(HOW TO COMPLETE THIS TASK): Identify and pull out each line of the entries in which "Ventures" occurs.

(MATERIAL PROVIDED):
import Mathlib
import Summits.Ventures.PercRepro2.TwoSumPacking
import Summits.Ventures.PercRepro2.ParallelPair

/-!
# 2-sums with a piece of packing number ≤ 2: the capacity-2 transfer lemma
(seat mine-b, cell pub-perc-repro2; conjectures/MINE-B.md §13.3)

The base `A₁` carries a parallel pair `p₁, p₂` (ParallelPair.lean); the 2-sum with a piece `A₂` is
formed at `p₁` after deleting `p₂` (`del A₁ p₂`), so it is the 2-sum of the single-copy base
(`twoSum_del_eq`).  **Capacity-2 transfer** (`kDisj_twoSum₂_iff`): if the piece has packing number
≤ 2 (`∀ S, ¬ DOcc A₂ (DOcc A₂ A₂) S`), then `k` disjoint witnesses of the 2-sum in `X` are the same as
`k` disjoint witnesses of the doubled base `A₁` in the capacity-2 left configuration `leftCfg₂ X` — the
left part of `X` with as many copies of `p` as the piece packs in the right part.  The couplings are
those of TwoSumPacking.lean, lifts and descents, with the swap `p₁ ↔ p₂` handing the second copy to
the second witness (three witnesses through the pair would pack `A₂` three times).  With this, the
composite count of a 2-sum with a packing-2 piece is a combination of the capacitated counts of the
doubled base — the input of the absorption lemma (TwoSumAbsorb.lean).
-/

open Finset

namespace Summit.Ventures.PercRepro2

namespace StepZero

open ReimerCube

variable {E₁ E₂ : Type*} [DecidableEq E₁]

section Cap2

variable {A₂ : Finset E₂ → Prop} {p₁ p₂ : E₁}

open Classical

/-- the composite event of the 2-sum at `p₁` of the single-copy base `del A₁ p₂` -/
lemma twoSum_del_eq (A₁ : Finset E₁ → Prop) (hne : p₁ ≠ p₂) (X : Finset (E₁ ⊕ E₂)) :
    twoSum (del A₁ p₂) A₂ p₁ X
      ↔ A₁ ((X.toLeft.erase p₁).erase p₂ ∪ (if A₂ X.toRight then {p₁} else ∅)) := by
  unfold twoSum del leftCfg
  rw [Finset.erase_union_distrib]
  by_cases h : A₂ X.toRight
  · simp only [h, if_true]
    rw [Finset.erase_eq_of_notMem (s := ({p₁} : Finset E₁)) (by simp [hne.symm])]
  · simp [h]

(OUTPUT BELOW):
import Summits.Ventures.PercRepro2.TwoSumPacking
import Summits.Ventures.PercRepro2.ParallelPair
namespace Summit.Ventures.PercRepro2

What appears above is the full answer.